import Mathlib
import HarnessLib
import Summits.Ventures.LatticeQCDFlow.Scoring.SU3TraceLowerBound

/-!
# The Frobenius diameter of `SU(3)` is `3`: `Σᵢⱼ |Uᵢⱼ − Vᵢⱼ|² = 6 − 2 Re tr(U V†) ≤ 9`, with equality iff `V = ζ U` for a non-trivial cube root of unity `ζ`

HONEST FRAMING: exact (Metropolis-corrected) sampling algorithms for lattice gauge theory;
figures of merit are autocorrelation/cost numbers at stated couplings and volumes; no
continuum-physics claim.

Venture `LatticeQCDFlow` (cell pub-lqcd), sub-topic `Scoring`; FANOUT row 21 (`su3-base`: the 4D
`SU(3)` baselines; link-by-link comparisons of two implementations / two runs, the cooling and
reunitarisation checks of CARD §13, are Frobenius distances between `SU(3)` matrices).  NEW WORK of
the cell (placement rule), elementary, over row 21 GEN-8's `Scoring/SU3TraceLowerBound`
(`neg_three_halves_le_reTr`, `reTr_eq_neg_three_halves_iff`, `reTr_eq_three_iff`); no definition is
introduced; nothing is cited as a fact; no number of ours.

For unitary `3 × 3` matrices the squared Frobenius distance is an affine function of ONE class
function of the "ratio" `U V† ∈ SU(3)`:

  `Σᵢⱼ |Uᵢⱼ − Vᵢⱼ|² = 6 − 2 Re tr(U V†)`.

With `−3/2 ≤ Re tr W ≤ 3` on `SU(3)` this gives `0 ≤ Σ|U − V|² ≤ 9`: the Frobenius DIAMETER of
`SU(3)` is `3` (not the `2√3` of `U(3)`, where `V = −U` is allowed), attained exactly when
`U V† = ζ·1` with `ζ` a non-trivial cube root of unity, i.e. `U = ζ V`: the farthest points from a
link are its two non-trivial centre translates.  The distance vanishes iff `Re tr(U V†) = 3` iff
`U = V`.

## What is proved (`U, V ∈ SU(3)` as elements of `Matrix.specialUnitaryGroup (Fin 3) ℂ`)

* `sum_normSq_entries_eq_three` — `Σᵢⱼ |Uᵢⱼ|² = 3` (`= Re tr(U U†)`);
  **`su3_frobeniusDistSq_eq`** — `Σᵢⱼ |Uᵢⱼ − Vᵢⱼ|² = 6 − 2 Re tr(U V⁻¹)`;
* **`su3_frobeniusDistSq_le_nine`** — `Σᵢⱼ |Uᵢⱼ − Vᵢⱼ|² ≤ 9`;
  **`su3_frobeniusDistSq_eq_nine_iff`** — `= 9 ⇔ ∃ ζ, ζ³ = 1 ∧ ζ ≠ 1 ∧ U = ζ • V`;
  `su3_frobeniusDistSq_eq_zero_iff` — `= 0 ⇔ U = V` (via `Re tr(U V⁻¹) = 3 ⇔ U V⁻¹ = 1`);
* `su3_frobeniusDistSq_one_le_nine`, `su3_frobeniusDistSq_one_eq_nine_iff` — the special case
  `V = 1`: `Σ|U − 1|² = 6 − 2 Re tr U ≤ 9`, `= 9` iff `U` is a non-trivial centre element.

NOT CLAIMED: any statement about geodesic (bi-invariant Riemannian) distances on `SU(3)`; anything
for `N ≠ 3`.
-/

namespace Summit.Ventures.LatticeQCDFlow.Scoring

open Matrix Complex
open Literature.MathematicalPhysics.QuantumLattice

section SpecialUnitaryThree

/-- `Re tr (A B†) = Σᵢⱼ Re (Aᵢⱼ conj Bᵢⱼ)` for `3 × 3` complex matrices. -/
theorem re_trace_mul_star_eq_sum (A B : Matrix (Fin 3) (Fin 3) ℂ) :
    ((A * star B).trace).re = ∑ i, ∑ j, (A i j * (starRingEnd ℂ) (B i j)).re := by
  rw [Matrix.trace]
  simp only [Matrix.diag_apply, Matrix.mul_apply, star_eq_conjTranspose, conjTranspose_apply,
    Complex.star_def, Complex.re_sum]

/-- `Σᵢⱼ |Uᵢⱼ|² = 3` for `U ∈ SU(3)` (the rows are unit vectors: `U U† = 1`). -/
theorem sum_normSq_entries_eq_three (U : Matrix.specialUnitaryGroup (Fin 3) ℂ) :
    ∑ i, ∑ j, ‖(U : Matrix (Fin 3) (Fin 3) ℂ) i j‖ ^ 2 = 3 := by
  have hU : (U : Matrix (Fin 3) (Fin 3) ℂ) * star (U : Matrix (Fin 3) (Fin 3) ℂ) = 1 :=
    Unitary.mul_star_self_of_mem U.2.1
  have h := re_trace_mul_star_eq_sum (U : Matrix (Fin 3) (Fin 3) ℂ) (U : Matrix (Fin 3) (Fin 3) ℂ)
  rw [hU, Matrix.trace_one, Fintype.card_fin] at h
  have h3 : ((3 : ℕ) : ℂ).re = 3 := by simp
  rw [h3] at h
  rw [h]
  refine Finset.sum_congr rfl fun i _ => Finset.sum_congr rfl fun j _ => ?_
  rw [Complex.mul_conj, Complex.ofReal_re, Complex.normSq_eq_norm_sq]

/-- **The squared Frobenius distance on `SU(3)` is affine in `Re tr(U V⁻¹)`**:
`Σᵢⱼ |Uᵢⱼ − Vᵢⱼ|² = 6 − 2 Re tr(U V⁻¹)`. -/
theorem su3_frobeniusDistSq_eq (U V : Matrix.specialUnitaryGroup (Fin 3) ℂ) :
    ∑ i, ∑ j, ‖(U : Matrix (Fin 3) (Fin 3) ℂ) i j - (V : Matrix (Fin 3) (Fin 3) ℂ) i j‖ ^ 2
      = 6 - 2 * reTr (U * V⁻¹) := by
  have hre : reTr (U * V⁻¹) = ∑ i, ∑ j, ((U : Matrix (Fin 3) (Fin 3) ℂ) i j *
      (starRingEnd ℂ) ((V : Matrix (Fin 3) (Fin 3) ℂ) i j)).re := by
    change (((U : Matrix (Fin 3) (Fin 3) ℂ) * star (V : Matrix (Fin 3) (Fin 3) ℂ)).trace).re = _
    exact re_trace_mul_star_eq_sum _ _
  have hU := sum_normSq_entries_eq_three U
  have hV := sum_normSq_entries_eq_three V
  -- entrywise: `|a − b|² = |a|² + |b|² − 2 Re(a conj b)`
  have hent : ∀ a b : ℂ, ‖a - b‖ ^ 2 = ‖a‖ ^ 2 + ‖b‖ ^ 2 - 2 * (a * (starRingEnd ℂ) b).re := by
    intro a b
    rw [Complex.sq_norm, Complex.sq_norm, Complex.sq_norm, Complex.normSq_apply, Complex.normSq_apply,
      Complex.normSq_apply]
    simp only [Complex.sub_re, Complex.sub_im, Complex.mul_re, Complex.conj_re, Complex.conj_im]
    ring
  simp_rw [hent, Finset.sum_sub_distrib, Finset.sum_add_distrib, ← Finset.mul_sum]
  rw [hU, hV, hre]
  ring

/-- **The Frobenius diameter of `SU(3)` is `3`**: `Σᵢⱼ |Uᵢⱼ − Vᵢⱼ|² ≤ 9`. -/
theorem su3_frobeniusDistSq_le_nine (U V : Matrix.specialUnitaryGroup (Fin 3) ℂ) :
    ∑ i, ∑ j, ‖(U : Matrix (Fin 3) (Fin 3) ℂ) i j - (V : Matrix (Fin 3) (Fin 3) ℂ) i j‖ ^ 2 ≤ 9 := by
  rw [su3_frobeniusDistSq_eq]
  have h := neg_three_halves_le_reTr (U * V⁻¹)
  linarith

/-- **The diameter is attained exactly at non-trivial centre translates**:
`Σ|U − V|² = 9 ⇔ U = ζ • V` with `ζ³ = 1`, `ζ ≠ 1`. -/
theorem su3_frobeniusDistSq_eq_nine_iff (U V : Matrix.specialUnitaryGroup (Fin 3) ℂ) :
    ∑ i, ∑ j, ‖(U : Matrix (Fin 3) (Fin 3) ℂ) i j - (V : Matrix (Fin 3) (Fin 3) ℂ) i j‖ ^ 2 = 9 ↔
      ∃ ζ : ℂ, ζ ^ 3 = 1 ∧ ζ ≠ 1 ∧
        (U : Matrix (Fin 3) (Fin 3) ℂ) = ζ • (V : Matrix (Fin 3) (Fin 3) ℂ) := by
  rw [su3_frobeniusDistSq_eq]
  have key : reTr (U * V⁻¹) = -(3 / 2 : ℝ) ↔ ∃ ζ : ℂ, ζ ^ 3 = 1 ∧ ζ ≠ 1 ∧
      (U : Matrix (Fin 3) (Fin 3) ℂ) = ζ • (V : Matrix (Fin 3) (Fin 3) ℂ) := by
    rw [reTr_eq_neg_three_halves_iff]
    have hVV : star (V : Matrix (Fin 3) (Fin 3) ℂ) * (V : Matrix (Fin 3) (Fin 3) ℂ) = 1 :=
      Unitary.star_mul_self_of_mem V.2.1
    have hVV' : (V : Matrix (Fin 3) (Fin 3) ℂ) * star (V : Matrix (Fin 3) (Fin 3) ℂ) = 1 :=
      Unitary.mul_star_self_of_mem V.2.1
    constructor
    · rintro ⟨ζ, h3, h1, hUV⟩
      refine ⟨ζ, h3, h1, ?_⟩
      change (U : Matrix (Fin 3) (Fin 3) ℂ) * star (V : Matrix (Fin 3) (Fin 3) ℂ) = _ at hUV
      calc (U : Matrix (Fin 3) (Fin 3) ℂ)
          = ((U : Matrix (Fin 3) (Fin 3) ℂ) * star (V : Matrix (Fin 3) (Fin 3) ℂ)) *
              (V : Matrix (Fin 3) (Fin 3) ℂ) := by rw [Matrix.mul_assoc, hVV, Matrix.mul_one]
        _ = ζ • (V : Matrix (Fin 3) (Fin 3) ℂ) := by rw [hUV, Matrix.smul_mul, Matrix.one_mul]
    · rintro ⟨ζ, h3, h1, hUV⟩
      refine ⟨ζ, h3, h1, ?_⟩
      change (U : Matrix (Fin 3) (Fin 3) ℂ) * star (V : Matrix (Fin 3) (Fin 3) ℂ) = _
      rw [hUV, Matrix.smul_mul, hVV']
  constructor
  · intro h
    exact key.mp (by linarith)
  · intro h
    rw [key.mpr h]
    norm_num

/-- The distance vanishes iff the links coincide (`Re tr(U V⁻¹) = 3 ⇔ U V⁻¹ = 1`). -/
theorem su3_frobeniusDistSq_eq_zero_iff (U V : Matrix.specialUnitaryGroup (Fin 3) ℂ) :
    ∑ i, ∑ j, ‖(U : Matrix (Fin 3) (Fin 3) ℂ) i j - (V : Matrix (Fin 3) (Fin 3) ℂ) i j‖ ^ 2 = 0 ↔
      U = V := by
  rw [su3_frobeniusDistSq_eq]
  constructor
  · intro h
    have h3 : reTr (U * V⁻¹) = 3 := by linarith
    have h1 := (reTr_eq_three_iff (U * V⁻¹)).mp h3
    exact mul_inv_eq_one.mp h1
  · rintro rfl
    rw [mul_inv_cancel, reTr_one, Fintype.card_fin]
    norm_num

/-- The special case `V = 1`: `Σᵢⱼ |Uᵢⱼ − δᵢⱼ|² = 6 − 2 Re tr U ≤ 9`. -/
theorem su3_frobeniusDistSq_one_le_nine (U : Matrix.specialUnitaryGroup (Fin 3) ℂ) :
    ∑ i, ∑ j, ‖(U : Matrix (Fin 3) (Fin 3) ℂ) i j - (1 : Matrix (Fin 3) (Fin 3) ℂ) i j‖ ^ 2 ≤ 9 := by
  have h := su3_frobeniusDistSq_le_nine U 1
  exact h

/-- `Σᵢⱼ |Uᵢⱼ − δᵢⱼ|² = 9` iff `U` is a non-trivial centre element. -/
theorem su3_frobeniusDistSq_one_eq_nine_iff (U : Matrix.specialUnitaryGroup (Fin 3) ℂ) :
    ∑ i, ∑ j, ‖(U : Matrix (Fin 3) (Fin 3) ℂ) i j - (1 : Matrix (Fin 3) (Fin 3) ℂ) i j‖ ^ 2 = 9 ↔
      ∃ ζ : ℂ, ζ ^ 3 = 1 ∧ ζ ≠ 1 ∧
        (U : Matrix (Fin 3) (Fin 3) ℂ) = ζ • (1 : Matrix (Fin 3) (Fin 3) ℂ) := by
  have h := su3_frobeniusDistSq_eq_nine_iff U 1
  exact h

end SpecialUnitaryThree

end Summit.Ventures.LatticeQCDFlow.Scoring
^^^^^^^^
PROBLEM DESCRIPTION: Could you restate, word for word, the lines above from the one with "function of the" to the one with "ζ, ζ³ = 1 ∧ ζ", both included?

RESPONSE BELOW:
function of the "ratio" `U V† ∈ SU(3)`:

  `Σᵢⱼ |Uᵢⱼ − Vᵢⱼ|² = 6 − 2 Re tr(U V†)`.

With `−3/2 ≤ Re tr W ≤ 3` on `SU(3)` this gives `0 ≤ Σ|U − V|² ≤ 9`: the Frobenius DIAMETER of
`SU(3)` is `3` (not the `2√3` of `U(3)`, where `V = −U` is allowed), attained exactly when
`U V† = ζ·1` with `ζ` a non-trivial cube root of unity, i.e. `U = ζ V`: the farthest points from a
link are its two non-trivial centre translates.  The distance vanishes iff `Re tr(U V†) = 3` iff
`U = V`.

## What is proved (`U, V ∈ SU(3)` as elements of `Matrix.specialUnitaryGroup (Fin 3) ℂ`)

* `sum_normSq_entries_eq_three` — `Σᵢⱼ |Uᵢⱼ|² = 3` (`= Re tr(U U†)`);
  **`su3_frobeniusDistSq_eq`** — `Σᵢⱼ |Uᵢⱼ − Vᵢⱼ|² = 6 − 2 Re tr(U V⁻¹)`;
* **`su3_frobeniusDistSq_le_nine`** — `Σᵢⱼ |Uᵢⱼ − Vᵢⱼ|² ≤ 9`;
  **`su3_frobeniusDistSq_eq_nine_iff`** — `= 9 ⇔ ∃ ζ, ζ³ = 1 ∧ ζ ≠ 1 ∧ U = ζ • V`;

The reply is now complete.